■ Aim of the task
From the records below, set down exactly the lines starting with the line that contains "(NavierStokesRegularity); width seat" and going on through the line that contains "Sobolev-thin too, for". Nothing else is wanted.
──────── Data for this task
/-!
# «SUPER-FAST CHANNELS SQUEEZE VOLUME TOO FAST» without growth hypotheses: THE SLOW PRESSURISED SET IS SOBOLEV-THIN (rate `m = 3+3ρ`)
# (crux `EulerZoomLiouville.PowerGaugeEulerLiouville` = stmt-NavierStokesRegularity-19832, line `birth`, THE ONE STATEMENT; LEAD's RESIDUE-MEMO-19832-g12 target T3)

Route №10 `EulerZoomLiouville` (NavierStokesRegularity); width seat ns-ezl-w5 g2.  Far out a high Bernoulli point of a class-rate profile is FAST (`‖V y‖ ≥ a‖y‖`:
Sobolev-thin with rate `3+3ρ` by the LEAD's g11 brick `Loc.volume_fastSet_inter_far_le_sobolev`, p636011 — no growth hypothesis) or SLOW AND PRESSURISED
(`‖V y‖ < a‖y‖` and `P′(y) > ε‖y‖²`, this seat's g0 pointwise `Loc.norm_ge_of_bernoulliHigh_of_pressure_le`).  THE BRICK of this file: the slow pressurised set is
Sobolev-thin too, for EVERY `C¹`… `C²` CIV (3.3) profile with the class growths — NO linear-growth hypothesis (the LEAD's `…SqueezePressureThin` p639458 and this seat's
`…SqueezeSobolevGrowth` p640144 needed `‖V y‖ ≤ K₁(1+‖y‖)` to bound `‖W‖ = O(L)` in `‖∇P′‖ ≤ |1−γ|‖V‖ + ‖DV‖‖W‖`):

> `vol({‖U y‖ < a‖y‖ ∧ ε‖y‖² < P y} ∩ {L ≤ ‖y‖ ≤ 2L}) ≤ K L^{−3−3ρ}` for `L ≥ L₀` (`Loc.volume_slowPressureHigh_inter_shell_le_sobolev`), dyadic tail
> `Loc.volume_slowPressureHigh_inter_far_le_sobolev`.

PROOF.  GNS (`p = 2`, `p* = 6`) on the DOUBLE truncation `χ_L · φ(‖U‖²/ℓ²) · ψ(P/(εL²))` (`ℓ = 2aL`): `= 1` on the target set; on the support of the velocity
cutoff `‖W‖ ≤ (5|γ|+4a)L` on `B_{5L}` FOR FREE, so `‖∇(Φψ)‖ ≤ α‖U‖ + β‖DU‖` (`α = κ|1−γ|/(εL²)`, `β = β₀/L`, `Loc.norm_fderiv_doubleTruncation_le`); the `A`/`E` growths give
`∫_{B_{5L}}‖∇(Φψ)‖² ≲ L^{−1−ρ}`, the support term is `≲ L^{−3−2ρ}` (growth-form `D`-Chebyshev, `Q = P + c₀` a.e.), whence `vol ≲ (L^{−1−ρ})³`.
CONSEQUENCE (`…SqueezeSobolevFreeMember`): EVERY high Bernoulli set of EVERY `C²` class-rate profile is thin with rate `3+3ρ` — no growth, no pressure clause — so the
(C2) squeeze's only use of growth is the radial upper rate ALONG vortical high orbits (T3b).
HONEST LABEL: a brick for ONE dynamical sub-stratum of THE ONE STATEMENT.  WHAT THIS IS NOT: not NS, not E — 19832 is a crux CLASS on the MODEL lattice (E/NS strata)
and stays OPEN; NS regularity is NOT proved. [folklore; ConstantinIgnatovaVicol2026Putative §3.1.1 (3.3), §3.4.3 (3.30); Gagliardo–Nirenberg–Sobolev inequality]
-/

noncomputable section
────────────────
■ Solved problem
Route №10 `EulerZoomLiouville` (NavierStokesRegularity); width seat ns-ezl-w5 g2.  Far out a high Bernoulli point of a class-rate profile is FAST (`‖V y‖ ≥ a‖y‖`:
Sobolev-thin with rate `3+3ρ` by the LEAD's g11 brick `Loc.volume_fastSet_inter_far_le_sobolev`, p636011 — no growth hypothesis) or SLOW AND PRESSURISED
(`‖V y‖ < a‖y‖` and `P′(y) > ε‖y‖²`, this seat's g0 pointwise `Loc.norm_ge_of_bernoulliHigh_of_pressure_le`).  THE BRICK of this file: the slow pressurised set is
Sobolev-thin too, for EVERY `C¹`… `C²` CIV (3.3) profile with the class growths — NO linear-growth hypothesis (the LEAD's `…SqueezePressureThin` p639458 and this seat's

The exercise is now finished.